Fibre

Fibre (Credit: Canva)

Updated Oct 26, 2024 | 09:20 PM IST

What Happens If You Eat Too Much Fibre?

SummaryThe recommended daily intake of fibre is 25 grams per day for women and 38 grams per day for men. However, some experts estimate as much as 95 per cent of the population doesn’t ingest this much fibre.

Fibre, also known as roughage, is an important for your overall health. A person needs fibre for digestion, weight control, to manage cholesterol and blood sugar and to stregthen bones. However, have you ever thought what happens when you over-digest it?

The recommended daily intake of fibre is 25 grams per day for women and 38 grams per day for men. However, experts suggest that some experts estimate as much as 95 per cent of the population doesn’t ingest this much fibre. Meanwhile, ingesting too much fibre, while uncommon for most people, can lead to several uncomfortable digestive and health-related side effects.

1. Bloating

Consuming high levels of fibre, especially insoluble fiber found in whole grains, vegetables, and nuts, can increase gas production during digestion, causing bloating. This happens as fibre-rich foods pass through the large intestine and ferment, leading to the buildup of gas.

2. Abdominal Pain

Too much fibre can cause the digestive system to work harder than usual, leading to abdominal cramping or discomfort. This occurs as fiber moves slowly through the intestines, increasing the workload on the digestive muscles.

3. Flatulence (Gas)

Fibre-rich foods, especially legumes, vegetables, and grains, produce gas as they break down in the intestines. This is a normal byproduct of digestion, but excessive fibre can lead to more gas than the body can comfortably handle.

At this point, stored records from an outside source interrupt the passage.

/-!
# The gradient residual `[OT-G]` cut by the RADIUS OF AFFINE FIT: core tube ∧ core-far, with the bridge at the core radius («CoreTube», lens-5 g47)

Lens-5 («finite / base range + asymptotic regime + bridge») node under «PhaseCut» (g46) → «HomTubeIso» (g46) → «HomTube» (p843977) → «CleanCollar»
(p843760) on the 27623 T-side piece `StrainedPatchRec`.  TARGET OF RECORD (critic ROW 832: «[OT-G] = THE RESIDUAL: non-affine single crystals
(bending / torsion), UNDECIDED · IDEA-NEEDED · INSTRUMENTABLE»):
`MonoOffTubeFloor (63/10) (63/10) (1/100) (1/1000)` — admissible clusters, clean and of ONE stacking word on the whole `63/10`-ball, NO isometric copy of
whose `63/10`-ball is within `1/100` of an admissible homogeneous instance, have score `≥ 1/1000`.

THE DIAL of this node is the RADIUS `ρ` OUT TO WHICH THE CLUSTER IS COMPARED WITH AN AFFINE LATTICE (g46 cut the same ball by the radius of the
stacking WORD; g45 «HomTube» by the tube WIDTH `ε`; here the tube is cut by its LENGTH).  A bent or twisted single crystal with curvature / torsion
rate `κ` deviates from its best affine fit on the `ρ`-ball by `≍ κ·ρ²`: it is INSIDE the tube on a small core and OUTSIDE it on the full ball.

* `NearHomAt ρ ε z c` (§1) := `NearHom ε z c` with the comparison radius `63/10` replaced by `ρ` (displacement, injectivity and covering clauses on the
  `ρ`-ball; `NearHomAt (63/10) ε ↔ NearHom ε` by `Iff.rfl`);  `NearHomIsoAt ρ ε` := modulo linear isometries, as in «HomTubeIso».
  RADIUS LADDER (PROVED, no sign condition): `NearHomAt ρ ε → NearHomAt ρ' ε` for `ρ' ≤ ρ` (the covering clause descends by the triangle inequality).
* PIECES (§2), inside the pure-stacking class of «PhaseCut» (`Admissible ∧ CleanBall r ∧ MonoPhaseBall r₁`):
  `MonoCoreTubeFloor r r₁ ρ ε φ` **[CORE TUBE]** — the `ρ`-core is `ε`-near-affine (mod isometry) ⟹ score `≥ φ`;
  `CoreOffTubeFloor r r₁ ρ ε φ` **[CORE-FAR — THE RESIDUAL]** — even the `ρ`-core is `ε`-far from every admissible homogeneous instance ⟹ score `≥ φ`;
  `RimOffTubeFloor r r₁ ρ ε ρ' ε' φ` **[RIM]** — core near, the larger `ρ'`-ball `ε'`-far.
  EXACT CUTS by `em` (PROVED): `MonoTextureFloor r r₁ φ ↔ MonoCoreTubeFloor … ρ ε φ ∧ CoreOffTubeFloor … ρ ε φ` (every `ρ, ε`);  the CORE-RADIUS LADDER
  `CoreOffTubeFloor … ρ' ε' φ ↔ CoreOffTubeFloor … ρ ε φ ∧ RimOffTubeFloor … ρ ε ρ' ε' φ` (`ρ ≤ ρ'`, `ε' ≤ ε`): shrinking the comparison radius costs exactly
  the rim piece;  at `ρ' = 63/10` this is `[OT-G] ↔ CoreOffTubeFloor … ρ ε φ ∧ RimOffTubeFloor … ρ ε (63/10) ε' φ` (`coreOffTubeFloor_record_iff` is `Iff.rfl`).
  Both new pieces are WEAKER than `[OT-G]` (necessity PROVED); the rim piece is ALSO implied by the core-tube piece (PROVED) — that is where it is discharged.
* THE BRIDGE AT THE CORE RADIUS (§3, the lens's typed bridge; tree `…CleanCollar` §7 `tailOut` / `TailPenalty` / `ballAvg_core_add_tail`):
  SIGN OF THE FAR TAIL (PROVED): `W₄₅ ≤ 0` on `[8/5, ∞)` (`= V·(1 − w₄₅)` with `V ≤ 0`, `ω₄ = 0`), hence `tailOut R M z c j ≤ 0` for every member `j` once
  `R ≥ 17/5 = 9/5 + 8/5`, and `ballAvg (9/5) z (tailOut R M z c) c ≤ 0`;  so `HomFloor m → HomCoreFloor ρ m` (the homogeneous floor survives truncation
  of the functional at the core radius, PROVED) where `HomCoreFloor ρ m` := the CORE functional `x_j − tailOut ρ` has ball average `≥ m` on admissible
  homogeneous instances [CERT, same programme as (H)];  `CoreCoreRelief r r₁ ρ ε A` **[PERTURBATIVE: force-capped linear response INSIDE the core tube]**
  := on the core-tube class some admissible homogeneous instance has CORE value at most `A` above the cluster's CORE value;  SEAMS (PROVED):
  `HomCoreFloor ρ m → TailPenalty ρ μ → CoreCoreRelief r r₁ ρ ε A → φ + A + μ ≤ m → MonoCoreTubeFloor r r₁ ρ ε φ` and, for `ρ ≥ 17/5`, the same from
  `HomFloor m`;  where the relief sits (`coreCoreRelief_of_monoCoreTubeFloor_of_witness`, PROVED).
* NODES (§4, PROVED, all floors universally quantified `≥ 0` — Lean fixes no census number, critic ROW 800):
  `MonoCoreTubeFloor → CoreOffTubeFloor → AnnularPhaseFloor → PolyTextureFloor → AnnularDefectFloor (24/5) (63/10) → DefectiveCollarFloor (24/5) → StrainedPatchRec`;
  `HomFloor m → TailPenalty ρ μ → CoreCoreRelief (63/10) (63/10) ρ ε A → A + μ ≤ m → CoreOffTubeFloor (63/10) (63/10) ρ ε φ₁ → [FF] φ₂ → [OT-F] φ₃ → … → StrainedPatchRec`
  (`ρ ≥ 17/5`; NO `TubeRelief`, NO rim piece: the core-tube class swallows g46's tube AND the rim);  the same from `HomCoreFloor ρ m` (any `ρ`);  the split
  of record fed into g46's record node (`HomFloor (1/625) → TubeRelief … → CoreOffTubeFloor … → RimOffTubeFloor … → …`);  RECORD LITERALS `ρ = 24/5`,
  `ε = 1/100`, `m = 1/625`, `μ = 1/1000` (`TailPenalty (24/5) (1/1000)`, the g45 literal), `A = 3/5000` (`seam_arith_core : 3/5000 + 1/1000 ≤ 1/625`).

THE LENS'S ANSWER («how far in must the affine comparison reach for the bridge to bite»): `ρ* = 24/5 = 9/5 + 3` = members + the Lennard-Jones CORE range of
`W₄₅`.  For `ρ ≥ 24/5` every pair (member, site beyond `ρ`) has distance `≥ 3`, i.e. lies in the C¹ splice window where `W₄₅ = V·(1 − S₁) ∈ [V 3, 0]`,
`|W₄₅| ≤ 2.28e-4`: the far tail is SIGNED (§3) and SMALL (g45 `out/tailsplit_*.json`: `−5.23e-4` on the record texture, `−5.2e-4 / −6.8e-4` on the hcp / fcc
floor instances, against the margin `m − S_knife = 1.6e-3 − 1.82e-3 …` — i.e. against the (H) floor `1/625` the budget `A + μ = 6e-4` closes the seam with
`μ = 1e-3 ≥ 1.9 ×` the measured tail and `A = 6e-4 ≥ 2.3 ×` the measured core relief `2.6e-4` = core value of the record texture `2.344e-3` below the hcp
floor core `2.597e-3`).  Below `24/5` members' partners in the LJ core (`|W₄₅|` up to `2e-2` per pair, tail `−4.0e-3` at `ρ = 4.05`, `−2.0e-2` at `3.3`)
leave the controlled region: no perturbative bridge — there the bridge would have to be strain-GRADIENT (second-order Cauchy–Born) elasticity, which is
the mechanism the residual `CoreOffTubeFloor (63/10) (63/10) (24/5) (1/100) φ` now isolates ON THE FORCE-CAPPED CORE: an admissible, clean, single-word
cluster whose `24/5`-core (≈ 80 atoms under the force cap `σ₁` and `1/20`-badness) is `1/100`-far, modulo rotation, from every admissible affine fcc / hcp
instance — curvature radius `≲ 24` lattice spacings at the centre.

TAGS.  `MonoCoreTubeFloor` [CORE TUBE]: WEAKER · MECHANISM-NAMED ((H) truncated + signed tail + force-capped linear response in the core) · discharged
modulo `CoreCoreRelief` [PERTURBATIVE, INSTRUMENTABLE: ε ↦ core relief profile] and `TailPenalty` [PACKING].  `CoreOffTubeFloor (…) (24/5) (1/100) φ`
[CORE-FAR]: WEAKER than `[OT-G]` · THE RESIDUAL · UNDECIDED · IDEA-NEEDED (strain-gradient elasticity under the force cap: does `σ₁` on an `80`-atom core
bound the curvature so that `ε*(24/5) < 1/100`, making the piece VACUOUS, or do admissible strongly bent cores exist and score `≥ φ`?) · INSTRUMENTABLE
(census: the profile `ε*_iso(ρ)` of the on-file torsion / bending textures at `ρ = 24/5, 5.55, 63/10`; kill = an admissible clean single-word cluster
with `ε*_iso(24/5) ≥ 1/100` and score `< φ`).  `RimOffTubeFloor` [RIM]: WEAKER · DISCHARGED inside the core tube (PROVED implication).
`HomCoreFloor (24/5) m` [CERT]: the (H) programme on the truncated functional (float: hcp `2.597e-3`, fcc `4.082e-3`).

HONESTY.  The cuts are case splits (`em` on `NearHomIsoAt ρ ε`); their content is WHERE they cut: at `ρ = 24/5` the core-near side is reached by the
tree's own bridge pieces (signed far tail, `TailPenalty`) plus (H) and a core-local relief law, and the core-far side is the statement that strongly
curved force-capped single crystals pay — two different engines.  Neither new piece alone gives `[OT-G]`, the pure-stacking piece or the target;
`NearHomIsoAt (24/5) ε ↛ NearHomIso ε`; no piece is provable or refutable outright in scope; the seam needs each hypothesis (must-fail probes
`g47/check/CoreTubeProbes.lean`).  No sorry, no new axioms, no cite tokens, no instances / notation.
Evidence: `run/shared/lean/pub/decomp-a2c/decomp-a2c-lens-5/g47/{NODE-g47.md, out/, scripts/, check/}`.

FILE SPLIT (critic ROW 841 (5), 400-line lint): THIS FILE = §1–§2 (the tube at radius `ρ`, its ladder and isometry quotient; the pieces, the exact
cuts, necessity, dials).  §3–§4 (signed far tail, truncated homogeneous floor, core relief, seams, record nodes) = the sequel
`…Theorems.FrustratedLawDichotomyStrainedPatchCoreTubeRecord` (imports this file).
-/

namespace Summit.AtomisticToContinuum.Crystallization.Theorems.FrustratedLawDichotomyStrainedPatchCoreTube

open scoped BigOperators Classical
open Literature.MathematicalPhysics.StatisticalMechanics (lennardJones lennardJones_nonpos)
open Summit.AtomisticToContinuum.Crystallization.Theorems.FrustratedLawDichotomyRangeCut
open Summit.AtomisticToContinuum.Crystallization.Theorems.FrustratedLawDichotomySchurCut
open Summit.AtomisticToContinuum.Crystallization.Theorems.FrustratedLawDichotomyMotifLemmas
open Summit.AtomisticToContinuum.Crystallization.Theorems.FrustratedLawDichotomyAveragingCut
open Summit.AtomisticToContinuum.Crystallization.Theorems.FrustratedLawDichotomyAveragingRuleCap
open Summit.AtomisticToContinuum.Crystallization.Theorems.FrustratedLawDichotomyAveragingRuleTightFree
open Summit.AtomisticToContinuum.Crystallization.Theorems.FrustratedLawDichotomyRuleToolkitGood (goodFlag)
open Summit.AtomisticToContinuum.Crystallization.Theorems.FrustratedLawDichotomyExemptDoor (SitePred)
open Summit.AtomisticToContinuum.Crystallization.Theorems.FrustratedLawDichotomyExemptAbsorption
open Summit.AtomisticToContinuum.Crystallization.Theorems.FrustratedLawDichotomyExemptAbsorptionRecord
open Summit.AtomisticToContinuum.Crystallization.Theorems.FrustratedLawDichotomyCollarCensus
open Summit.AtomisticToContinuum.Crystallization.Theorems.FrustratedLawDichotomyCollarCensusKappa
open Summit.AtomisticToContinuum.Crystallization.Theorems.FrustratedLawDichotomyStrainedPatchHomSplit
open Summit.AtomisticToContinuum.Crystallization.Theorems.FrustratedLawDichotomyStrainedPatchCleanCollar
open Summit.AtomisticToContinuum.Crystallization.Theorems.FrustratedLawDichotomyStrainedPatchHomTube
open Summit.AtomisticToContinuum.Crystallization.Theorems.FrustratedLawDichotomyStrainedPatchHomIsometry
open Summit.AtomisticToContinuum.Crystallization.Theorems.FrustratedLawDichotomyStrainedPatchHomTubeIso
open Summit.AtomisticToContinuum.Crystallization.Theorems.FrustratedLawDichotomyStrainedPatchPhaseCut

/-! ## §1. The tube at comparison radius `ρ`, its radius ladder, and the quotient by isometries -/

/-- **`NearHomAt ρ ε z c`** — `NearHom ε z c` (lens-5 g44/g45) with the comparison radius `63/10` replaced by `ρ`: the `ρ`-ball of the cluster around its
centre is, atom by atom and in position relative to the centres, within `ε` of the corresponding part of SOME admissible homogeneous instance — injective
correspondence on the `ρ`-ball, covering the instance's `ρ`-ball shrunk by `ε`. -/
def NearHomAt (ρ ε : ℝ) {M : ℕ} (z : Fin M → E3) (c : Fin M) : Prop :=
  ∃ (M₀ : ℕ) (z₀ : Fin M₀ → E3) (c₀ : Fin M₀) (e : Fin M → Fin M₀), Admissible M₀ z₀ c₀ ∧ IsHomBall (133 / 10) z₀ c₀ ∧ e c = c₀ ∧
    (∀ a, dist (z a) (z c) ≤ ρ → dist (z a - z c) (z₀ (e a) - z₀ c₀) ≤ ε) ∧
    (∀ a b, dist (z a) (z c) ≤ ρ → dist (z b) (z c) ≤ ρ → e a = e b → a = b) ∧
    (∀ b₀, dist (z₀ b₀) (z₀ c₀) ≤ ρ - ε → ∃ a, dist (z a) (z c) ≤ ρ ∧ e a = b₀)

/-- At the record radius the predicate IS «HomTube»'s: `NearHomAt (63/10) ε z c ↔ NearHom ε z c`. [formal bookkeeping] -/
theorem nearHomAt_record_iff (ε : ℝ) {M : ℕ} (z : Fin M → E3) (c : Fin M) : NearHomAt (63 / 10) ε z c ↔ NearHom ε z c := Iff.rfl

4. Loose Stools or Diarrhea

Soluble fibre, found in oats, beans, and fruits, absorbs water, which can help with regularity. However, too much soluble fiber can lead to overly loose stools or diarrhea, as excess water may remain in the intestines.

5. Constipation

On the flip side, an abrupt increase in fibre without enough water intake can cause constipation. Fiber requires water to move smoothly through the digestive tract, so dehydration or insufficient hydration can lead to harder stools.

6. Temporary Weight Gain

High-fibre foods tend to be bulkier, and consuming too much can lead to temporary weight gain due to water retention and slower movement of fiber through the digestive tract. Additionally, fibre can make you feel fuller, causing temporary bloating.

7. Intestinal Blockage (Especially in People with Crohn’s Disease)

Excessive fibre intake can cause a blockage in the intestines, particularly in people with Crohn’s disease or other inflammatory bowel conditions. Since fibre isn’t fully broken down, it can accumulate, potentially causing an obstruction.

8. Reduced Blood Sugar Levels

Fibre helps slow down the absorption of sugar, leading to more stable blood sugar levels. However, too much fiber may lower blood sugar too drastically, which is a concern for people with diabetes who may be monitoring their blood sugar levels closely.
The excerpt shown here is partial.